====== Data shown ======
/-! ## FAR on the open support-cube from a passed check -/

/-- **A FAR instance from a two-copy certificate on a support, open `es`-cube.**  If the check passes for tables `t', h'`
agreeing with `tF n es, hF n es` below `2^m` (`m = |es|`, relay list of length `K`, layer `j`) and a multiplier `a` with a positive
entry, then for every weight function vanishing off `es` with all `es`-weights in `(0,1)`, `Σ_{v∈R} P(o ↔ v) ≥ 2j` and all cuts
`P(o ↮ v) ≤ t`: `P(N ≤ j) ≤ t`. [this work] -/
theorem farLayer_le_of_check_on {n : ℕ} (es : List (Fin n × Fin n)) (hnd : (es.map mkE).Nodup)
    {As : List (Fin n)} (hAs : As.Nodup) (o : Fin n) (j : ℕ) {K : ℕ} (hK : As.length = K)
    {t' : ℕ → ℕ → ℤ} {h' : ℕ → ℤ} {a : ℕ → ℕ → ℕ} {b : ℕ → ℕ}
    (ht' : ∀ i < K, ∀ c < 2 ^ es.length, t' i c = tF n es As o j i c)
    (hh' : ∀ c < 2 ^ es.length, h' c = hF n es As o j c)
    (hc : twoCopyCheck es.length K t' h' a b = true)
    {i₀ c₀ : ℕ} (hi₀ : i₀ < K) (hc₀ : c₀ < 2 ^ es.length) (ha₀ : 0 < a i₀ c₀)
    (w : Sym2 (Fin n) → unitInterval) (hw : VanishesOff w es) (hopen : ∀ i < es.length, 0 < wN w es i ∧ wN w es i < 1)
    (hEN : (2 * j : ℝ) ≤ ∑ x ∈ As.toFinset, (prodBernoulli w).real (openConn o x))
    (t : ℝ) (hcut : ∀ x ∈ As.toFinset, (prodBernoulli w).real (openConn o x)ᶜ ≤ t) :
    (prodBernoulli w).real {ω : Set (Sym2 (Fin n)) | (As.toFinset.filter fun x => ω ∈ openConn o x).card ≤ j} ≤ t := by
  classical
  set m := es.length with hm
  set L := (prodBernoulli w).real {ω : Set (Sym2 (Fin n)) | (As.toFinset.filter fun x => ω ∈ openConn o x).card ≤ j} with hL
  have hw01 : ∀ i, 0 ≤ wN w es i ∧ wN w es i ≤ 1 := fun i => wN_mem w es i
  have hexh : ex m (wN w es) (fun c => (h' c : ℝ)) = ex m (wN w es) (fun c => (hF n es As o j c : ℝ)) := by
    unfold ex
    exact sum_congr rfl fun c hc' => by dsimp only; rw [hh' c (mem_range.1 hc')]
  have hext : ∀ i < K, ex m (wN w es) (fun c => (t' i c : ℝ)) = ex m (wN w es) (fun c => (tF n es As o j i c : ℝ)) := by
    intro i hi
    unfold ex
    exact sum_congr rfl fun c hc' => by dsimp only; rw [ht' i hi c (mem_range.1 hc')]
  have hh : 0 ≤ ex m (wN w es) (fun c => (h' c : ℝ)) := by
    rw [hexh, ex_hF_on w es hnd hw hAs o j]; linarith
  have key := sum_ex_mul_ex_nonneg_of_check hc hw01 hh
  have hcut' : ∀ i ∈ range K, ex m (wN w es) (fun c => (t' i c : ℝ)) ≤ t - L := by
    intro i hi
    rw [mem_range] at hi
    rw [hext i hi, ex_tF_on w es hnd hw hAs o j i]
    have hi' : i < As.length := by omega
    have e1 : As.getD i o = As[i] := by
      rw [List.getD_eq_getElem?_getD, List.getElem?_eq_getElem hi', Option.getD_some]
    have := hcut _ (List.mem_toFinset.2 (e1 ▸ List.getElem_mem hi'))
    linarith
  have hapos : ∀ i, 0 ≤ ex m (wN w es) (fun c => (a i c : ℝ)) := fun i => ex_nonneg _ hw01 fun c => Nat.cast_nonneg _
  have hΛ : 0 < ∑ i ∈ range K, ex m (wN w es) (fun c => (a i c : ℝ)) := by
    refine lt_of_lt_of_le ?_ (single_le_sum (fun i _ => hapos i) (mem_range.2 hi₀))
    unfold ex
    refine lt_of_lt_of_le ?_ (single_le_sum (fun c _ => mul_nonneg (Nat.cast_nonneg _) (wt_nonneg _ hw01 c)) (mem_range.2 hc₀))
    exact mul_pos (by exact_mod_cast ha₀) (wt_pos_of_lt _ hopen c₀)
  have hsum : ∑ i ∈ range K, ex m (wN w es) (fun c => (t' i c : ℝ)) * ex m (wN w es) (fun c => (a i c : ℝ)) ≤
      ∑ i ∈ range K, (t - L) * ex m (wN w es) (fun c => (a i c : ℝ)) :=
    sum_le_sum fun i hi => mul_le_mul_of_nonneg_right (hcut' i hi) (hapos i)
  rw [← mul_sum] at hsum
  have h3 : 0 ≤ (t - L) * ∑ i ∈ range K, ex m (wN w es) (fun c => (a i c : ℝ)) := le_trans key hsum
  by_contra hlt
  have h4 : (t - L) * ∑ i ∈ range K, ex m (wN w es) (fun c => (a i c : ℝ)) < 0 :=
    mul_neg_of_neg_of_pos (by linarith) hΛ
  linarith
======
- _Exercise directions_
The data should be printed again exactly, line for line.

- _Written response_
/-! ## FAR on the open support-cube from a passed check -/

/-- **A FAR instance from a two-copy certificate on a support, open `es`-cube.**  If the check passes for tables `t', h'`
agreeing with `tF n es, hF n es` below `2^m` (`m = |es|`, relay list of length `K`, layer `j`) and a multiplier `a` with a positive
entry, then for every weight function vanishing off `es` with all `es`-weights in `(0,1)`, `Σ_{v∈R} P(o ↔ v) ≥ 2j` and all cuts
`P(o ↮ v) ≤ t`: `P(N ≤ j) ≤ t`. [this work] -/
theorem farLayer_le_of_check_on {n : ℕ} (es : List (Fin n × Fin n)) (hnd : (es.map mkE).Nodup)
    {As : List (Fin n)} (hAs : As.Nodup) (o : Fin n) (j : ℕ) {K : ℕ} (hK : As.length = K)
    {t' : ℕ → ℕ → ℤ} {h' : ℕ → ℤ} {a : ℕ → ℕ → ℕ} {b : ℕ → ℕ}
    (ht' : ∀ i < K, ∀ c < 2 ^ es.length, t' i c = tF n es As o j i c)
    (hh' : ∀ c < 2 ^ es.length, h' c = hF n es As o j c)
    (hc : twoCopyCheck es.length K t' h' a b = true)
    {i₀ c₀ : ℕ} (hi₀ : i₀ < K) (hc₀ : c₀ < 2 ^ es.length) (ha₀ : 0 < a i₀ c₀)
    (w : Sym2 (Fin n) → unitInterval) (hw : VanishesOff w es) (hopen : ∀ i < es.length, 0 < wN w es i ∧ wN w es i < 1)
    (hEN : (2 * j : ℝ) ≤ ∑ x ∈ As.toFinset, (prodBernoulli w).real (openConn o x))
    (t : ℝ) (hcut : ∀ x ∈ As.toFinset, (prodBernoulli w).real (openConn o x)ᶜ ≤ t) :
    (prodBernoulli w).real {ω : Set (Sym2 (Fin n)) | (As.toFinset.filter fun x => ω ∈ openConn o x).card ≤ j} ≤ t := by
  classical
  set m := es.length with hm
  set L := (prodBernoulli w).real {ω : Set (Sym2 (Fin n)) | (As.toFinset.filter fun x => ω ∈ openConn o x).card ≤ j} with hL
  have hw01 : ∀ i, 0 ≤ wN w es i ∧ wN w es i ≤ 1 := fun i => wN_mem w es i
  have hexh : ex m (wN w es) (fun c => (h' c : ℝ)) = ex m (wN w es) (fun c => (hF n es As o j c : ℝ)) := by
    unfold ex
    exact sum_congr rfl fun c hc' => by dsimp only; rw [hh' c (mem_range.1 hc')]
  have hext : ∀ i < K, ex m (wN w es) (fun c => (t' i c : ℝ)) = ex m (wN w es) (fun c => (tF n es As o j i c : ℝ)) := by
    intro i hi
    unfold ex
    exact sum_congr rfl fun c hc' => by dsimp only; rw [ht' i hi c (mem_range.1 hc')]
  have hh : 0 ≤ ex m (wN w es) (fun c => (h' c : ℝ)) := by
    rw [hexh, ex_hF_on w es hnd hw hAs o j]; linarith
  have key := sum_ex_mul_ex_nonneg_of_check hc hw01 hh
  have hcut' : ∀ i ∈ range K, ex m (wN w es) (fun c => (t' i c : ℝ)) ≤ t - L := by
    intro i hi
    rw [mem_range] at hi
    rw [hext i hi, ex_tF_on w es hnd hw hAs o j i]
    have hi' : i < As.length := by omega
    have e1 : As.getD i o = As[i] := by
      rw [List.getD_eq_getElem?_getD, List.getElem?_eq_getElem hi', Option.getD_some]
    have := hcut _ (List.mem_toFinset.2 (e1 ▸ List.getElem_mem hi'))
    linarith
  have hapos : ∀ i, 0 ≤ ex m (wN w es) (fun c => (a i c : ℝ)) := fun i => ex_nonneg _ hw01 fun c => Nat.cast_nonneg _
  have hΛ : 0 < ∑ i ∈ range K, ex m (wN w es) (fun c => (a i c : ℝ)) := by
    refine lt_of_lt_of_le ?_ (single_le_sum (fun i _ => hapos i) (mem_range.2 hi₀))
    unfold ex
    refine lt_of_lt_of_le ?_ (single_le_sum (fun c _ => mul_nonneg (Nat.cast_nonneg _) (wt_nonneg _ hw01 c)) (mem_range.2 hc₀))
    exact mul_pos (by exact_mod_cast ha₀) (wt_pos_of_lt _ hopen c₀)
  have hsum : ∑ i ∈ range K, ex m (wN w es) (fun c => (t' i c : ℝ)) * ex m (wN w es) (fun c => (a i c : ℝ)) ≤
      ∑ i ∈ range K, (t - L) * ex m (wN w es) (fun c => (a i c : ℝ)) :=
    sum_le_sum fun i hi => mul_le_mul_of_nonneg_right (hcut' i hi) (hapos i)
  rw [← mul_sum] at hsum
  have h3 : 0 ≤ (t - L) * ∑ i ∈ range K, ex m (wN w es) (fun c => (a i c : ℝ)) := le_trans key hsum
  by_contra hlt
  have h4 : (t - L) * ∑ i ∈ range K, ex m (wN w es) (fun c => (a i c : ℝ)) < 0 :=
    mul_neg_of_neg_of_pos (by linarith) hΛ
  linarith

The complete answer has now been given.